A few details as to the law and practice on this subject in Continental countries may be useful. And, first, as to Germany. When the question of the introduction of a new tariff for the German railways was under consideration, it was agreed that in previously fixing the railway rates, sufficient consideration had not been given to the expense incurred at the sending and receiving stations, irrespective of the distance the traffic was carried. The result of the calculations which were made was that those expenses should be estimated at 12 marks per truck load of ten tons. This was accordingly adopted as the standard figure for all goods carried in wagon loads, while for small consignments the charge was fixed at 20 marks. The addition of those normal allowances to the rates on traffic to be carried short distances would have considerably increased the charges previously made. It was accordingly agreed, as a compromise, to graduate the terminal charges for short distances; the graduation being simply the means of avoiding what might have been considered a large increase in the railway rates, in consequence of the adoption of the “reform tariff system.” These terminals represent the working expenses at the forwarding and receiving stations, the labour of receiving the goods from sender, marshalling or shunting the trucks to the sidings set apart for the delivery of the goods, and also the expense incurred by railway companies for stationery and clerkage; but they do not include the expense of loading and unloading, except in the case of Grande Vitesse and “Piece Goods,” They vary from 10d. per ton in full truck loads of 10 tons, to 2s. per ton of general goods, and in the special tariff classes, which include minerals, from 7¼d. in full trucks of 10 tons to 1s. 2½d. per ton.

In Belgium there is a fixed charge of 1 fr. per ton of 1,000 kilogrammes for the use of station and for clerkage; but it does not include loading and unloading, or booking, counting, or advice of arrival of goods, for all of which services extra charges are authorised and, in fact, made. This is practically a terminal charge.

In Holland the terminal charges vary from 1s. 2d. to 1s. 6d. per ton in the truck load classes, and 2s. 6d. per ton in respect of ordinary or “piece” goods in quantities of less than 5 tons. In the latter case the cost of loading and unloading is included in the terminal charge, but not in the truck load classes. In neither case are weighing, counting, stamping freight note, labelling or advice of arrival included. For all of these services extra charges are made.
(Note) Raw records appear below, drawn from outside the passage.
import Summits.ResolutionOfSingularities.ResolutionOfSingularities.Theorems.FrobeniusClosingPatchingRelPerfectSliceOfEngine
import Summits.ResolutionOfSingularities.ResolutionOfSingularities.Theorems.PAlterationPialtAtomsOpenRange
import Literature.AlgebraicGeometry.Resolution.ZariskiPatchingProperModels
import Literature.AlgebraicGeometry.Resolution.ProperModelsJoin
import Literature.AlgebraicGeometry.Resolution.AffineDomainDimension
import Literature.AlgebraicGeometry.Resolution.QuasiExcellentSchemes
import Literature.AlgebraicGeometry.Resolution.ExcellentRingsFieldProofs
import Literature.AlgebraicGeometry.Resolution.Principalization
import Mathlib.RingTheory.EssentialFiniteness
import HarnessLib

/-!
# Crux `PatchingPerfect` (stmt-ResolutionOfSingularities-16089), line `birth` (v5):
# stub `stub_sliceAllDim` (E3) — LU over `k` and multi-roof gluing resolve every variety over `k`

Routes `ResolutionOfSingularities/IndSmooth` and `ResolutionOfSingularities/AbhyankarShadows`, crux
`PatchingPerfect` (Zariski's patching over ONE field `k`). This file proves the registered stub
`stub_sliceAllDim` of the line `birth` (skeleton v5), verbatim, in ALL dimensions: relative local
uniformization over `k` (`hLU`) together with the MULTI-ROOF GLUING (`hR`, the conclusion of the
neighbouring stub E2 `stub_multiRoofGluing`: an integral separated finite-type `k`-scheme `N`
carrying finitely many proper birational dominations `q i : N → N' i`, `dim N' i ≤ d`, under which
every point of `N` has SOME regular image, has a resolution) imply that every integral separated
`k`-scheme of finite type has a resolution of singularities (`Scheme.HasResolution`).

## Proof (Zariski 1944, Fundamental Theorem p. 539; Piltant 2013, Prop. 5.1 and Cor. 5.7, with
the iterated join and the multi-roof gluing in place of the patching of two models)

This is `Theorems.stub_sliceOfEngine` / `hasResolution_projective_of_dim_le_four` of the sibling
crux `PatchingRelPerfect` WITHOUT the dimension case split and without Cossart–Piltant:

* reduction to integral closed subschemes `X ⊆ ℙⁿ_k` (`ResolutionOverUpToDim.of_projective`:
  components, Chow's lemma, projective closure), at `d ≥ dim X`
  (`exists_topologicalKrullDim_le_of_locallyOfFiniteType`);
* an affine chart `Spec A ∋ η` of `X`, `K = Frac A`, `X` as the projective model `M₀` of `K/k`
  (`ProjModel.ofChart`); `trdeg_k K = m ∈ ℕ` (`exists_ringKrullDim_eq_and_trdeg_eq`);
* (LU) at `k` in the fibrewise shape gives a finite resolving system `𝒯` of affine models
  (`exists_hasRegularCentre_of_relLU`, `exists_finite_resolvingSystem'`), pushed to proper models
  `M T`, `T ∈ 𝒯` (`ProjModel.exists_regCentre_of_hasRegularCentre`, `ProjModel.toProperModel`);
* the iterated JOIN `N` of `M₀` with the `M T`
  (`PatchingRelPerfect.SliceOfEngine.exists_hom_forall_nonempty_hom`) dominates `M₀` and every
  `M T`; CHOOSE dominations `φ T : N → M T` (proper, birational: `ProperModel.Hom.isProper`,
  `ProperModel.Hom.isBirational`); `dim (M T) = trdeg_k K = m`
  (`Pialt.OpenRange.properModel_topologicalKrullDim_eq_of_trdeg`);
* COVERING: every point `x ∈ N` is the centre of a valuation ring `v` of `K/k`
  (`KModel.exists_isCentre_of_isGenericPoint`), regularly centred on some `M T`, and `φ T` maps
  `x` to the centre of `v` on `M T` (`ProperModel.Hom.map_centre`), a regular point;
* `hR` (at `d = m`, index type `↥𝒯`) resolves `N`; transfer along the proper birational
  domination `N → M₀ = X` (`Scheme.HasResolution.of_isBirational`).

## References

* O. Zariski, *Reduction of the singularities of algebraic three dimensional varieties*, Ann. of
  Math. 45 (1944) 472–542, Fundamental Theorem p. 539. [Zariski1944]
* O. Piltant, *An axiomatic version of Zariski's patching theorem*, RACSAM 107 (2013) 91–121,
  Prop. 5.1 and Cor. 5.7. [Piltant2013]
* O. Zariski, P. Samuel, *Commutative Algebra* II, Ch. VI §17. [ZariskiSamuel1960]
-/

set_option linter.dupNamespace false -- single-problem summit: doubled namespace component is forced

noncomputable section

open CategoryTheory CategoryTheory.Limits AlgebraicGeometry Literature.AlgebraicGeometry.Resolution
open Literature.AlgebraicGeometry (Motives.projectiveSpace Motives.isProper_projectiveSpace
  Motives.IsProjectiveOver)
open TopologicalSpace IsLocalRing

namespace Summit.ResolutionOfSingularities.ResolutionOfSingularities.Theorems

namespace PatchingPerfect.SliceAllDim

open PatchingRelPerfect.SliceOfEngine (exists_hom_forall_nonempty_hom)

/-- **The projective integral case of the all-dimensional slice.** For a field `k` with relative
local uniformization over `k` (fibrewise shape `hLU`) and the multi-roof gluing over `k` (`hR`),
every integral closed subscheme `X ⊆ ℙⁿ_k` has a resolution of singularities. Zariski's setup
verbatim (`hasResolution_projective_of_dim_le_four`, no dimension split): affine chart
`Spec A ∋ η`, `K = Frac A`, `X` as the projective model `M₀ = ProjModel.ofChart …`,
`trdeg_k K = m`; a finite resolving system `𝒯` of proper models `M T` from (LU); the iterated join
`N` of `M₀` with the `M T`, with chosen dominations `φ T : N → M T` (proper, birational,
`dim (M T) = m`); every point of `N` is the centre of a valuation ring, regularly centred on some
`M T`, and `φ T` maps centres to centres, so `hR` resolves `N`; the resolution descends along the
proper birational domination `N → X`. [cite: Piltant2013, Prop. 5.1 and Cor. 5.7]
[cite: Zariski1944, p. 539] -/
theorem hasResolution_projective {k : Type} [Field k]
    (hLU : ∀ (K : Type) [Field K] [Algebra k K] (O : ValuationSubring K) (R : Subalgebra k K),
      R.FG → IsFractionRing R K → R.toSubring ≤ O.toSubring →
        ∃ (A : Subalgebra k K) (h : A.toSubring ≤ O.toSubring), R ≤ A ∧ A.FG ∧
          IsRegularLocalRing (Localization.AtPrime
            (Ideal.comap (Subring.inclusion h) (IsLocalRing.maximalIdeal O))))
    (hR : ∀ (d : ℕ) (N : Scheme.{0}) (gN : N ⟶ Spec (.of k)) [IsSeparated gN]
      [LocallyOfFiniteType gN] [QuasiCompact gN] [IsIntegral N] (ι : Type) [Finite ι]
      (N' : ι → Scheme.{0}) (g' : (i : ι) → (N' i ⟶ Spec (.of k)))
      [∀ i, LocallyOfFiniteType (g' i)] [∀ i, QuasiCompact (g' i)] [∀ i, IsIntegral (N' i)],
      (∀ i, topologicalKrullDim (N' i) ≤ d) →
      ∀ (q : (i : ι) → (N ⟶ N' i)) [∀ i, IsProper (q i)], (∀ i, IsBirational (q i)) →
        (∀ n : N, ∃ i, IsRegularLocalRing ((N' i).presheaf.stalk ((q i).base n))) →
        Scheme.HasResolution N)
    {n : ℕ} (X : Scheme.{0}) [IsIntegral X] (ι : X ⟶ (Motives.projectiveSpace n k).left)
    [IsClosedImmersion ι] : Scheme.HasResolution X := by
  classical
  haveI : IsProper (Motives.projectiveSpace n k).hom := Motives.isProper_projectiveSpace n k
  let πX : X ⟶ Spec (.of k) := ι ≫ (Motives.projectiveSpace n k).hom
  have hproj : Motives.IsProjectiveOver (Over.mk πX) := ⟨n, Over.homMk ι rfl, ‹_›⟩
  haveI : LocallyOfFiniteType πX := inferInstance
  -- an affine chart `U = Spec A` of `X`
  obtain ⟨_, ⟨U', hU', rfl⟩, hηU, -⟩ := X.isBasis_affineOpens.exists_subset_of_mem_open
    (Set.mem_univ (genericPoint X)) isOpen_univ
  let U : X.Opens := U'
  have hU : IsAffineOpen U := hU'
  haveI : IsAffine U := hU
  haveI : Nonempty U := ⟨⟨_, hηU⟩⟩
  let A : Type := Γ(U, ⊤)
  -- `A` is a finitely generated `k`-algebra
  let g : (U : Scheme.{0}) ⟶ Spec (.of k) := U.ι ≫ πX
  let ψ : k →+* A := g.appTop.hom.comp (Scheme.ΓSpecIso (.of k)).inv.hom
  have hψ : ψ.FiniteType := by
    have h1 : g.appTop.hom.FiniteType :=
      (HasRingHomProperty.iff_of_isAffine (P := @LocallyOfFiniteType)).mp inferInstance
    exact h1.comp (RingHom.FiniteType.of_surjective _
      (Scheme.ΓSpecIso (.of k)).symm.commRingCatIsoToRingEquiv.surjective)
  letI : Algebra k A := ψ.toAlgebra
  haveI hft : Algebra.FiniteType k A := hψ
  -- its fraction field `K`, and `X` as a projective model of `K/k`
  let K : Type := FractionRing A
  let j : Spec (.of A) ⟶ X := U.toScheme.isoSpec.inv ≫ U.ι
  have hj : j ≫ πX = Spec.map (CommRingCat.ofHom (algebraMap k A)) := by
    change (U.toScheme.isoSpec.inv ≫ U.ι) ≫ πX = Spec.map (CommRingCat.ofHom ψ)
    rw [Category.assoc, isoSpec_inv_comp]
    rfl
  let M₀ : ProjModel k K := ProjModel.ofChart (K := K) X πX hproj A j hj
  -- `A` as a subalgebra `A₀ ⊆ K`, finitely generated with `Frac A₀ = K`
  let toK : A →ₐ[k] K := IsScalarTower.toAlgHom k A K
  let A₀ : Subalgebra k K := toK.range
  have hA₀fg : A₀.FG := by
    rw [show A₀ = Subalgebra.map toK ⊤ from (Algebra.map_top toK).symm]
    exact Subalgebra.FG.map toK hft.out
  haveI hA₀fr : IsFractionRing A₀ K := by
    refine IsFractionRing.of_field A₀ K fun z => ?_
    obtain ⟨a, b, -, rfl⟩ := IsFractionRing.div_surjective (A := A) z
    exact ⟨⟨algebraMap A K a, a, rfl⟩, ⟨algebraMap A K b, b, rfl⟩, rfl⟩
  -- `trdeg_k K` is a natural number `m`
  haveI : Algebra.FiniteType k A₀ := A₀.fg_iff_finiteType.mp hA₀fg
  obtain ⟨m, -, htrA₀⟩ := exists_ringKrullDim_eq_and_trdeg_eq k A₀
  have hKm : Algebra.trdeg k K = m := (trdeg_eq_trdeg_of_isFractionRing A₀).trans htrA₀
  -- a finite resolving system of affine models, from (LU)
  have hcov : ∀ v : ZariskiRiemannSpace k K, ∃ T : Subalgebra k K,
      (T.FG ∧ IsFractionRing T K) ∧ ZariskiRiemannSpace.HasRegularCentre T v :=
    fun v => exists_hasRegularCentre_of_relLU (hLU K) A₀ hA₀fg v
  obtain ⟨𝒯, h𝒯, h𝒯cov⟩ := exists_finite_resolvingSystem' (P := fun T => IsFractionRing T K)
    (fun T hT => (isJ2Ring_of_field k).2 T ((Subalgebra.fg_iff_finiteType T).mp hT)) hcov
  -- their projective closures, as PROPER models: a finite resolving system of proper models
  have hM : ∀ T : ↥𝒯, ∃ M : ProperModel k K, ∀ w : ZariskiRiemannSpace k K,
      ZariskiRiemannSpace.HasRegularCentre T.1 w → M.RegCentre w := fun T => by
    haveI := (h𝒯 T.1 T.2).2
    obtain ⟨M, hM⟩ := ProjModel.exists_regCentre_of_hasRegularCentre T.1 (h𝒯 T.1 T.2).1
    exact ⟨M.toProperModel, fun w hw => (M.toProperModel_regCentre_iff w).mpr (hM w hw)⟩
  choose M hM using hM
  let l : List (ProperModel k K) := 𝒯.attach.toList.map M
  have hMl : ∀ T : ↥𝒯, M T ∈ l := fun T =>
    List.mem_map.mpr ⟨T, Finset.mem_toList.mpr (Finset.mem_attach _ _), rfl⟩
  -- the iterated join of `M₀` with the resolving system, with CHOSEN dominations `φ T : N → M T`
  obtain ⟨N, φ₀, hN⟩ := exists_hom_forall_nonempty_hom M₀.toProperModel l
  let φ : (T : ↥𝒯) → N.Hom (M T) := fun T => (hN (M T) (hMl T)).some
  -- all members have dimension `m = trdeg_k K`
  have hdim : ∀ T : ↥𝒯, topologicalKrullDim (M T).X ≤ m := fun T =>
    (Pialt.OpenRange.properModel_topologicalKrullDim_eq_of_trdeg (M T) hKm).le
  -- every point of `N` has a regular image on some member (valuation centres)
  have hgen : IsGenericPoint N.toKModel.genericPt (Set.univ : Set N.X) := by
    rw [N.genericPt_eq']
    exact genericPoint_spec N.X
  have hcovN : ∀ x : N.X, ∃ T : ↥𝒯,
      IsRegularLocalRing ((M T).X.presheaf.stalk ((φ T).f.base x)) := by
    intro x
    obtain ⟨v, hv⟩ := N.toKModel.exists_isCentre_of_isGenericPoint hgen x
    obtain ⟨T, hT, hTv⟩ := h𝒯cov v
    refine ⟨⟨T, hT⟩, ?_⟩
    have hx : (φ ⟨T, hT⟩).f.base x = (M ⟨T, hT⟩).centre v := by
      rw [ProperModel.eq_centre_of_isCentre hv]
      exact (φ ⟨T, hT⟩).map_centre v
    rw [hx]
    exact hM ⟨T, hT⟩ v hTv
  -- the multi-roof gluing resolves `N`
  have hresN : Scheme.HasResolution N.X :=
    hR m N.X N.π (↥𝒯) (fun T => (M T).X) (fun T => (M T).π) hdim (fun T => (φ T).f)
      (fun T => (φ T).isBirational) hcovN
  -- transfer to `X = M₀.X` along the proper birational domination `N → M₀`
  have hres₀ : Scheme.HasResolution M₀.toProperModel.X :=
    Scheme.HasResolution.of_isBirational φ₀.f φ₀.isBirational hresN
  exact hres₀

end PatchingPerfect.SliceAllDim

open PatchingPerfect.SliceAllDim in
/-- **STUB E3 `stub_sliceAllDim` — LU over `k` and the multi-roof gluing resolve every integral
variety over `k`, in every dimension** (registered signature verbatim). For a field `k` with
relative local uniformization over `k` (`hLU`, the antecedent of the crux at `k`) and the
multi-roof gluing over `k` (`hR`, stub E2), every integral separated `k`-scheme of finite type
`X` has a resolution of singularities. PROOF: (LU) reshaped fibrewise (a finitely generated
`R ⊆ O` with `Frac R = K` makes `K/k` finitely generated and puts `k` inside `O`); reduction to
integral closed subschemes of `ℙⁿ_k` (`ResolutionOverUpToDim.of_projective`, at any
`d ≥ dim X`, `exists_topologicalKrullDim_le_of_locallyOfFiniteType`); then
`hasResolution_projective` (finite resolving system from LU, iterated join with chosen
dominations, valuation-centre covering, `hR`, birational transfer).
[cite: Zariski1944, p. 539] [cite: Piltant2013, Prop. 5.1 and Cor. 5.7] -/
theorem stub_sliceAllDim (k : Type) [Field k]
    (hLU : ∀ (K : Type) [Field K] [Algebra k K], (⊤ : IntermediateField k K).FG →
      ∀ O : ValuationSubring K, (∀ c : k, algebraMap k K c ∈ O) → ∀ R : Subalgebra k K, R.FG →
        R.toSubring ≤ O.toSubring → ∃ (A : Subalgebra k K) (h : A.toSubring ≤ O.toSubring),
          R ≤ A ∧ A.FG ∧ IsFractionRing A K ∧ IsRegularLocalRing (Localization.AtPrime
            (Ideal.comap (Subring.inclusion h) (IsLocalRing.maximalIdeal O))))
    (hR : ∀ (d : ℕ) (N : Scheme.{0}) (gN : N ⟶ Spec (.of k)) [IsSeparated gN]
      [LocallyOfFiniteType gN] [QuasiCompact gN] [IsIntegral N] (ι : Type) [Finite ι]
      (N' : ι → Scheme.{0}) (g' : (i : ι) → (N' i ⟶ Spec (.of k)))
      [∀ i, LocallyOfFiniteType (g' i)] [∀ i, QuasiCompact (g' i)] [∀ i, IsIntegral (N' i)],
      (∀ i, topologicalKrullDim (N' i) ≤ d) →
      ∀ (q : (i : ι) → (N ⟶ N' i)) [∀ i, IsProper (q i)], (∀ i, IsBirational (q i)) →
        (∀ n : N, ∃ i, IsRegularLocalRing ((N' i).presheaf.stalk ((q i).base n))) →
        Scheme.HasResolution N)
    (X : Scheme.{0}) (f : X ⟶ Spec (.of k)) [IsSeparated f] [LocallyOfFiniteType f]
    [QuasiCompact f] [IsIntegral X] : Scheme.HasResolution X := by
  -- (LU) at `k`, in the fibrewise shape
  have hLU' : ∀ (K : Type) [Field K] [Algebra k K] (O : ValuationSubring K) (R : Subalgebra k K),
      R.FG → IsFractionRing R K → R.toSubring ≤ O.toSubring →
        ∃ (A : Subalgebra k K) (h : A.toSubring ≤ O.toSubring), R ≤ A ∧ A.FG ∧
          IsRegularLocalRing (Localization.AtPrime
            (Ideal.comap (Subring.inclusion h) (IsLocalRing.maximalIdeal O))) := by
    intro K _ _ O R hRfg hRfr hRO
    haveI : Algebra.FiniteType k R := R.fg_iff_finiteType.mp hRfg
    haveI : Algebra.EssFiniteType R K :=
      Algebra.EssFiniteType.of_isLocalization K (nonZeroDivisors R)
    have hKfg : (⊤ : IntermediateField k K).FG :=
      IntermediateField.fg_top_iff.mpr (Algebra.EssFiniteType.comp k R K)
    obtain ⟨A, h, hle, hAfg, -, hreg⟩ :=
      hLU K hKfg O (fun c => hRO (R.algebraMap_mem c)) R hRfg hRO
    exact ⟨A, h, hle, hAfg, hreg⟩
  -- weak resolution over `k` up to every dimension `d`, by reduction to the projective case
  have hd : ∀ d : ℕ, ResolutionOverUpToDim k d := fun d =>
    ResolutionOverUpToDim.of_projective fun n Y ι hι hint _ => by
      haveI := hι
      haveI := hint
      exact hasResolution_projective hLU' hR Y ι
  -- `dim X` is finite
  haveI : CompactSpace X := QuasiCompact.compactSpace_of_compactSpace f
  obtain ⟨d, hXd⟩ := exists_topologicalKrullDim_le_of_locallyOfFiniteType f
  exact hd d X f ‹_› ‹_› ‹_› inferInstance hXd

end Summit.ResolutionOfSingularities.ResolutionOfSingularities.Theorems

end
In France only small charges varying from 20 cents. per ton for goods in full truck loads, to 35 cents. per ton for goods in less quantities, are made for the use of stations, though there are various charges for loading and unloading, booking, advice of arrival, and other services. Either, therefore, the traffic for short distances is carried at a loss, or no adequate return to cover the use of station and conveyance is obtained—a course, which, assuming the outlay upon a railway is entitled to a fair return, is opposed to sound commercial principles.[46]